WHAT YOU SHOULD DO
Please give back, exactly as written, only the line containing "-- invariant" and every line after it until the data below ends.

Data records
□ □ □ □ □
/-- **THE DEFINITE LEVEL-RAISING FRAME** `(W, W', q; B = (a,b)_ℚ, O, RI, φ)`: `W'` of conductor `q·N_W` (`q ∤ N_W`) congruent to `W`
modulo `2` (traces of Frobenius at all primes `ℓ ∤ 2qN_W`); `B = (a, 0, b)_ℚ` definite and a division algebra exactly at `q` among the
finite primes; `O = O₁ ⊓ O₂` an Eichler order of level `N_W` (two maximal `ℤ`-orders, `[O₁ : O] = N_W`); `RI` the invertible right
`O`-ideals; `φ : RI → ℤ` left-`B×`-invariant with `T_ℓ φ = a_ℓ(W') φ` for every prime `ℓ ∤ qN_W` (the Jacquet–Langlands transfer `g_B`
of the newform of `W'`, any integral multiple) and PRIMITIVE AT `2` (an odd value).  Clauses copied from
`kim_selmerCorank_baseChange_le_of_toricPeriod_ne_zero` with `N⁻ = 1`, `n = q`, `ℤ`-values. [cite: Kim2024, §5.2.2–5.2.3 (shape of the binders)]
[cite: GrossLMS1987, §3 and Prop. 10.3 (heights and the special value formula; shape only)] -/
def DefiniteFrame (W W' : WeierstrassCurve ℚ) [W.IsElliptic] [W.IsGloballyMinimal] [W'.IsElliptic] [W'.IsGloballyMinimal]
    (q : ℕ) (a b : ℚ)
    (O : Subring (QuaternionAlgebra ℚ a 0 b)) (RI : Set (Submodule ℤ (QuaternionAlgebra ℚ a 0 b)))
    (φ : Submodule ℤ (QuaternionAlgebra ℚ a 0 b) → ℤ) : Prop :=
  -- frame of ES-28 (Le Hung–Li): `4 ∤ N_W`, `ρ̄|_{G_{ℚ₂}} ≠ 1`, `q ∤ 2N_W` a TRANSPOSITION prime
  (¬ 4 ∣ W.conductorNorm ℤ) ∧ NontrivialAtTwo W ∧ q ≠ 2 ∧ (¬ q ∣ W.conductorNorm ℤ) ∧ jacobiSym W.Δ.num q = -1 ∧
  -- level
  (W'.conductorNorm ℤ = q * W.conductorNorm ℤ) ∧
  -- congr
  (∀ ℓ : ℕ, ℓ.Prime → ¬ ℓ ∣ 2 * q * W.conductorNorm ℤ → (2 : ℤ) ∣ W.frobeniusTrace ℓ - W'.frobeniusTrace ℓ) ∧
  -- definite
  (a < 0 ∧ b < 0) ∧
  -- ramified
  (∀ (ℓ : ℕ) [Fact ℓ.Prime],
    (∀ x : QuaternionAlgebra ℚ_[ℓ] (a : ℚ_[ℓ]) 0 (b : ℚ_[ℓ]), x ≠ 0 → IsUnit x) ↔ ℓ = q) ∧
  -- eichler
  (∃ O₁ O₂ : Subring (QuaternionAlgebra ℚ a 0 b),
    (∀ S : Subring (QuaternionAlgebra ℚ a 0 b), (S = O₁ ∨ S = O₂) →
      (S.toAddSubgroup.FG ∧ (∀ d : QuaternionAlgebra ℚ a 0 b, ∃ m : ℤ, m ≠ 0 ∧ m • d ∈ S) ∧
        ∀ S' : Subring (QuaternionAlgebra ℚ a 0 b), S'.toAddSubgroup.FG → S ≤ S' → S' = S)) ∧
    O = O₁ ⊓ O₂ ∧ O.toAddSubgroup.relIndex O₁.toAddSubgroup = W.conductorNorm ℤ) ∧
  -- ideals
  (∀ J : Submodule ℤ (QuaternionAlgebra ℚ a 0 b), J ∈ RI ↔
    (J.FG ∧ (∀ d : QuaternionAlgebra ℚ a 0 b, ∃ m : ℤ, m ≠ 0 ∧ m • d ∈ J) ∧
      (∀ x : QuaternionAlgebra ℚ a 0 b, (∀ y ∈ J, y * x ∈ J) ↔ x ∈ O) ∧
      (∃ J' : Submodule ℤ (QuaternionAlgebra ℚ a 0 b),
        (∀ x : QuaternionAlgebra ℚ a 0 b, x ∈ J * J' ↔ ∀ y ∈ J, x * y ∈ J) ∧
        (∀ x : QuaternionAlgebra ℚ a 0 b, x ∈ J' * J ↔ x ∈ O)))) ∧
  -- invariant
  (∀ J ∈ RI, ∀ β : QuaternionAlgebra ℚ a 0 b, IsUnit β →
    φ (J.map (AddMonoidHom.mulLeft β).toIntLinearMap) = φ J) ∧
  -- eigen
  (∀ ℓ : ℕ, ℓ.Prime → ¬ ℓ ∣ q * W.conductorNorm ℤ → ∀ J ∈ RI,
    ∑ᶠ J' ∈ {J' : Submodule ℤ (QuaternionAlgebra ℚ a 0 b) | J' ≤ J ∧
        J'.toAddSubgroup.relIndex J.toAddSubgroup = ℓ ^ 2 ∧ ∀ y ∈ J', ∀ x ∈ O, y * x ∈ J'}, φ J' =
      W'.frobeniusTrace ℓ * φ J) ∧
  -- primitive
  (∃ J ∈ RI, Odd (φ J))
□ □ □ □ □
ANSWER FOR THE TASK
  -- invariant
  (∀ J ∈ RI, ∀ β : QuaternionAlgebra ℚ a 0 b, IsUnit β →
    φ (J.map (AddMonoidHom.mulLeft β).toIntLinearMap) = φ J) ∧
  -- eigen
  (∀ ℓ : ℕ, ℓ.Prime → ¬ ℓ ∣ q * W.conductorNorm ℤ → ∀ J ∈ RI,
    ∑ᶠ J' ∈ {J' : Submodule ℤ (QuaternionAlgebra ℚ a 0 b) | J' ≤ J ∧
        J'.toAddSubgroup.relIndex J.toAddSubgroup = ℓ ^ 2 ∧ ∀ y ∈ J', ∀ x ∈ O, y * x ∈ J'}, φ J' =
      W'.frobeniusTrace ℓ * φ J) ∧
  -- primitive
  (∃ J ∈ RI, Odd (φ J))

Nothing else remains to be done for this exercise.